时暮小心翼翼问:那那个小兔崽子呢?
傅芸深:他一杯倒,醉晕了,明个儿就醒来了。
时暮哦了声,突然看到她抬起了胳膊,刺啦刺啦挂腋毛。
心里又是一跳,万般思绪无法言说,有的男人想拼了命长腋毛,而有的女人死了劲儿刮腋毛。
唉,哀哉。
时暮出门把衣服洗干净,挂好,又整理好床榻。
周植也清洗好了厨具,一脸为难慢悠悠向她走来。
时暮抹了把手上水渍,小心翼翼朝遇事方向瞥了眼,一把拽过周植,踮起脚尖到他耳边:我和你说,今天的事儿你千万不能告诉傅云深。
周植瞪大眼:为啥?
时暮压低声音:你想想,傅云深要是知道你要亲他,还用柚子砸他脑壳,他能放过你吗?
不、不能。
那就对嘛,你再想想,正常男人看到自己喝醉酒变娘炮什么心情?
周植:不太好
时暮:那你是他兄弟肯定要帮忙隐瞒啊。
嗯,是这么个道理。
周植被说服了。
小公主已经洗好了澡从里面出来。
躺在沙发上的周植被他吓出了心理阴影,根本就不敢看他一眼。
进了卧室。
啪嗒声关了门。
她身上裹着浴巾,头发已经完全吹干,香喷喷的玫瑰味儿。
我刚搬进来没多少衣服,就一套睡衣,你估计穿不进去,就凑合一下吧。
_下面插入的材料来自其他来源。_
import Mathlib

/-!
# The pencil lemma: a first-order criterion for `A + t·B` to have independent rows for some `t`

Helper file for crux `stmt-CriticalPhenomena-4575` (`NoHeavyLowerTail`, route `PercNearOneGluingNoHeavy`),
new-inequality factory seat `prim-ineq-gen-3` (gen 19).  Everything here is PROVED; no definitions.

Gen 19's CONJECTURE `TYPE-t` (memo `run/shared/lean/prim/prim-ineq-gen-3/CONJECTURE-TYPET.md`) asserts that the weighted rows
`u_s = [E ⊆ s] + t·[E ∩ s = ∅]` are linearly independent for a suitable parameter `t`; such a certificate feeds the sockets of
`…OrientedAntipodalHallTypeTSocket` (`MS3′` count, W2 count, Hall).  The rows form a PENCIL `A i + t • B i`.  This file proves
the elementary criterion reducing the parametric statement to a parameter-free one (criterion `C0` of the memo, §3):

* `pencil_solutions_aux` — if every vector `d` in the left kernel of `A` whose `B`-image lies in the row space
  of `A` vanishes, then solution vectors `d_t` of `∑ i, d_t i • (A i + t • B i) = 0` for DISTINCT non-zero parameters `t` are
  linearly independent: a vanishing combination has all its terms `c t • d_t` zero (an eigenvector-type argument, no determinants;
  `sum_sum_smul_smul` is the bookkeeping identity);
* `exists_linearIndependent_add_smul` — consequently, over an infinite field some `t` makes the rows `A i + t • B i` linearly
  independent (indeed all but at most `card ι + 1` values of `t` do).
(prim-ineq-gen-3 gen 19, 2026-08-23.)
-/

namespace Summit.CriticalPhenomena.PercolationContinuityZ3.Theorems

namespace OrientedAntipodalHall

open Finset

variable {K : Type*} [Field K] {ι : Type*} [Fintype ι] {M : Type*} [AddCommGroup M] [Module K M]

/-- Swapping a finite linear combination of coefficient vectors through a linear combination of rows. -/
theorem sum_sum_smul_smul (A : ι → M) (d : K → ι → K) (e : K → K) (T : Finset K) :
    ∑ i, (∑ u ∈ T, e u • d u) i • A i = ∑ u ∈ T, e u • ∑ i, d u i • A i := by
  have h1 : ∀ i, (∑ u ∈ T, e u • d u) i • A i = ∑ u ∈ T, e u • (d u i • A i) := by
    intro i
    rw [Finset.sum_apply, Finset.sum_smul]
    refine Finset.sum_congr rfl fun u _ => ?_
    rw [Pi.smul_apply, smul_eq_mul, mul_smul]
  rw [Finset.sum_congr rfl fun i _ => h1 i, Finset.sum_comm]
  refine Finset.sum_congr rfl fun u _ => ?_
  rw [Finset.smul_sum]

/-- **Solutions of the pencil at distinct non-zero parameters are independent.**  Let `A B : ι → M` and assume the criterion
`C0`: every `d` with `∑ d i • A i = 0` and `∑ d i • B i ∈ span (range A)` is zero.  If `d t` (`t ∈ s`) satisfy
`∑ i, d t i • (A i + t • B i) = 0` for the distinct non-zero scalars `t ∈ s`, then any vanishing combination
`∑_{t ∈ s} c t • d t = 0` has `c t • d t = 0` for every `t ∈ s`. -/
theorem pencil_solutions_aux (A B : ι → M)
    (hC0 : ∀ d : ι → K, ∑ i, d i • A i = 0 → (∑ i, d i • B i) ∈ Submodule.span K (Set.range A) → d = 0)
    (d : K → ι → K) (s : Finset K) (hs0 : (0 : K) ∉ s)
    (hsol : ∀ t ∈ s, ∑ i, d t i • (A i + t • B i) = 0) :
    ∀ c : K → K, ∑ t ∈ s, c t • d t = 0 → ∀ t ∈ s, c t • d t = 0 := by
  classical
  -- the two identities `∑ d t i • A i = -t • ∑ d t i • B i`
  have hAB : ∀ t ∈ s, ∑ i, d t i • A i = -(t • ∑ i, d t i • B i) := by
    intro t ht
    have h := hsol t ht
    simp only [smul_add, sum_add_distrib, smul_comm (d t _) t, ← smul_sum] at h
    exact eq_neg_of_add_eq_zero_left h
  induction s using Finset.induction_on with
  | empty => intro c _ t ht; simp at ht
  | @insert t₀ s ht₀ ih =>
    intro c hc t ht
    have hs0' : (0 : K) ∉ s := fun h => hs0 (mem_insert_of_mem h)
    have hsol' : ∀ t ∈ s, ∑ i, d t i • (A i + t • B i) = 0 := fun t ht => hsol t (mem_insert_of_mem ht)
    have hAB' : ∀ t ∈ s, ∑ i, d t i • A i = -(t • ∑ i, d t i • B i) := fun t ht => hAB t (mem_insert_of_mem ht)
    have ht₀0 : t₀ ≠ 0 := fun h => hs0 (h ▸ mem_insert_self t₀ s)
    have hne0 : ∀ u ∈ insert t₀ s, u ≠ 0 := fun u hu h => hs0 (h ▸ hu)
    -- the rescaled combination `d* = ∑ (c u / u) • d u` lies in the left kernel of `A` with `B`-image in the row space
    set dstar : ι → K := ∑ u ∈ insert t₀ s, (c u / u) • d u with hdstar
    have hA : ∑ i, dstar i • A i = 0 := by
      have : ∑ i, dstar i • A i = ∑ u ∈ insert t₀ s, (c u / u) • ∑ i, d u i • A i := by
        rw [hdstar]; exact sum_sum_smul_smul A d (fun u => c u / u) _
      rw [this]
      have h2 : ∑ u ∈ insert t₀ s, (c u / u) • ∑ i, d u i • A i =
          -(∑ u ∈ insert t₀ s, c u • ∑ i, d u i • B i) := by
        rw [← sum_neg_distrib]
        refine sum_congr rfl fun u hu => ?_
        rw [hAB u hu, smul_neg, smul_smul, div_mul_cancel₀ _ (hne0 u hu)]
      rw [h2, neg_eq_zero]
      have h3 : ∑ u ∈ insert t₀ s, c u • ∑ i, d u i • B i = ∑ i, (∑ u ∈ insert t₀ s, c u • d u) i • B i :=
        (sum_sum_smul_smul B d c _).symm
      rw [h3, hc]
      simp
    have hB : (∑ i, dstar i • B i) ∈ Submodule.span K (Set.range A) := by
      have : ∑ i, dstar i • B i = ∑ u ∈ insert t₀ s, (c u / u) • ∑ i, d u i • B i := by
        rw [hdstar]; exact sum_sum_smul_smul B d (fun u => c u / u) _
      rw [this]
      refine Submodule.sum_mem _ fun u hu => ?_
      -- `∑ d u i • B i = -(1/u) • ∑ d u i • A i ∈ span (range A)`
      have hu0 := hne0 u hu
      have hBu : ∑ i, d u i • B i = -(u⁻¹ • ∑ i, d u i • A i) := by
        rw [hAB u hu, smul_neg, smul_smul, inv_mul_cancel₀ hu0, one_smul, neg_neg]
      rw [hBu]
      refine Submodule.smul_mem _ _ (Submodule.neg_mem _ (Submodule.smul_mem _ _ ?_))
      exact Submodule.sum_mem _ fun i _ => Submodule.smul_mem _ _ (Submodule.subset_span (Set.mem_range_self i))
    have hzero : dstar = 0 := hC0 dstar hA hB
    -- new relation with zero coefficient at `t₀`: `c'' u = c u / u - c u / t₀`
    set c'' : K → K := fun u => c u / u - c u / t₀ with hc''
    have hrel : ∑ u ∈ s, c'' u • d u = 0 := by
      have h1 : ∑ u ∈ insert t₀ s, c'' u • d u = 0 := by
        have : ∑ u ∈ insert t₀ s, c'' u • d u = dstar - t₀⁻¹ • ∑ u ∈ insert t₀ s, c u • d u := by
          rw [hdstar, smul_sum, ← sum_sub_distrib]
          refine sum_congr rfl fun u _ => ?_
          rw [hc'', sub_smul, smul_smul, div_eq_mul_inv (c u) t₀, mul_comm (c u) t₀⁻¹]
        rw [this, hzero, hc, smul_zero, sub_zero]
      rw [sum_insert ht₀] at h1
      have hct₀ : c'' t₀ = 0 := by simp [hc'']
      rwa [hct₀, zero_smul, zero_add] at h1
    have ih' := ih hs0' hsol' hAB' c'' hrel
    -- conclude
    rcases mem_insert.mp ht with rfl | ht'
    · -- `t = t₀`: all other terms vanish
      have hothers : ∀ u ∈ s, c u • d u = 0 := by
        intro u hu
        have h := ih' u hu
        have hu0 : u ≠ 0 := fun h0 => hs0' (h0 ▸ hu)
        have hut : u ≠ t := fun h0 => ht₀ (h0 ▸ hu)
        have hcoef : c'' u = c u * (u⁻¹ - t⁻¹) := by rw [hc'']; ring
        rw [hcoef, mul_smul] at h
        rcases smul_eq_zero.mp h with hcu | hrest
        · rw [hcu, zero_smul]
        · rcases smul_eq_zero.mp hrest with hinv | hdu
          · exact absurd (inv_injective (sub_eq_zero.mp hinv)) hut
          · rw [hdu, smul_zero]
      have h := hc
      rw [sum_insert ht₀, sum_eq_zero hothers, add_zero] at h
      exact h
    · have h := ih' t ht'
      have hu0 : t ≠ 0 := fun h0 => hs0' (h0 ▸ ht')
      have hut : t ≠ t₀ := fun h0 => ht₀ (h0 ▸ ht')
      have hcoef : c'' t = c t * (t⁻¹ - t₀⁻¹) := by rw [hc'']; ring
      rw [hcoef, mul_smul] at h
      rcases smul_eq_zero.mp h with hcu | hrest
      · rw [hcu, zero_smul]
      · rcases smul_eq_zero.mp hrest with hinv | hdu
        · exact absurd (inv_injective (sub_eq_zero.mp hinv)) hut
        · rw [hdu, smul_zero]

/-- **Pencil lemma (criterion `C0` ⟹ some parameter works).**  Over an infinite field, if every `d` with `∑ d i • A i = 0` and
`∑ d i • B i ∈ span (range A)` vanishes, then for some scalar `t` the rows `A i + t • B i` are linearly independent. -/
theorem exists_linearIndependent_add_smul [Infinite K] (A B : ι → M)
    (hC0 : ∀ d : ι → K, ∑ i, d i • A i = 0 → (∑ i, d i • B i) ∈ Submodule.span K (Set.range A) → d = 0) :
    ∃ t : K, LinearIndependent K (fun i => A i + t • B i) := by
  classical
  by_contra hall
  have hall' : ∀ t : K, ¬ LinearIndependent K (fun i => A i + t • B i) := fun t ht => hall ⟨t, ht⟩
  -- for every `t` choose a non-trivial solution
  have hsol : ∀ t : K, ∃ g : ι → K, ∑ i, g i • (A i + t • B i) = 0 ∧ g ≠ 0 := by
    intro t
    obtain ⟨g, hg, i, hi⟩ := Fintype.not_linearIndependent_iff.mp (hall' t)
    exact ⟨g, hg, fun h => hi (by rw [h]; rfl)⟩
  choose d hd hdne using hsol
  -- a finite set `s` of more than `card ι` distinct non-zero scalars
  let f := Infinite.natEmbedding K
  set s : Finset K := ((Finset.range (Fintype.card ι + 2)).image f).erase 0 with hs
  have hs0 : (0 : K) ∉ s := by rw [hs]; exact Finset.notMem_erase 0 _
  have hcard : Fintype.card ι + 1 ≤ s.card := by
    have h1 : ((Finset.range (Fintype.card ι + 2)).image f).card = Fintype.card ι + 2 := by
      rw [Finset.card_image_of_injective _ f.injective, Finset.card_range]
    have h2 := Finset.pred_card_le_card_erase (s := (Finset.range (Fintype.card ι + 2)).image f) (a := (0 : K))
    rw [h1] at h2
    rw [hs]
    omega
  -- the chosen solutions on `s` are linearly independent
  have haux := pencil_solutions_aux A B hC0 d s hs0 (fun t _ => hd t)
  have hli : LinearIndependent K (fun t : s => d (t : K)) := by
    rw [Fintype.linearIndependent_iff]
    intro g hg t
    let c : K → K := fun u => if h : u ∈ s then g ⟨u, h⟩ else 0
    have hc : ∑ u ∈ s, c u • d u = 0 := by
      rw [← Finset.sum_coe_sort]
      have : ∀ x : s, c (x : K) • d (x : K) = g x • d (x : K) := by
        intro x
        simp [c, x.2]
      rw [Finset.sum_congr rfl fun x _ => this x]
      exact hg
    have h := haux c hc t t.2
    have hct : c (t : K) = g t := by simp [c, t.2]
    rw [hct] at h
    rcases smul_eq_zero.mp h with h0 | h0
    · exact h0
    · exact absurd h0 (hdne _)
  have hle := hli.fintype_card_le_finrank
  rw [Module.finrank_fintype_fun_eq_card, Fintype.card_coe] at hle
  omega

end OrientedAntipodalHall

end Summit.CriticalPhenomena.PercolationContinuityZ3.Theorems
时暮挠挠头,床挺大的,我尽量不靠近你。
这话说的很心虚。
时暮睡觉不太老实,旁边没人还好,要是有人肯定会当保证缠过去,她现在只期盼睡着后自己做的不要太过分了。
傅芸深长那么几岁,没像小孩子一样扭捏,她和着浴袍,直接侧躺了上去。看了她一眼,时暮跟着躺倒在另外一边。
这两天她累坏了,刚挨枕头没多久就睡了过去。
时暮睡颜平稳,呼吸均匀。
身旁的傅芸深睁开眼,伸手拍了拍自己脑袋,嘴里小声嘟囔:弟弟啊弟弟,姐姐只能帮你到这儿了
叹了口气,傅芸深恋恋不舍的把身体控制权交给了傅云深。
他一杯倒,喝了好几瓶果酒早就醉的一塌糊涂了。
傅云深眉头痛苦皱着,身上燥热,酒醉中的少年胡乱拉扯着衣服,最后直接扯开浴袍丢在了地上。
内里赤条条的,连个底裤都没有。
他翻了个身,长臂自然而然箍住了身侧的时暮。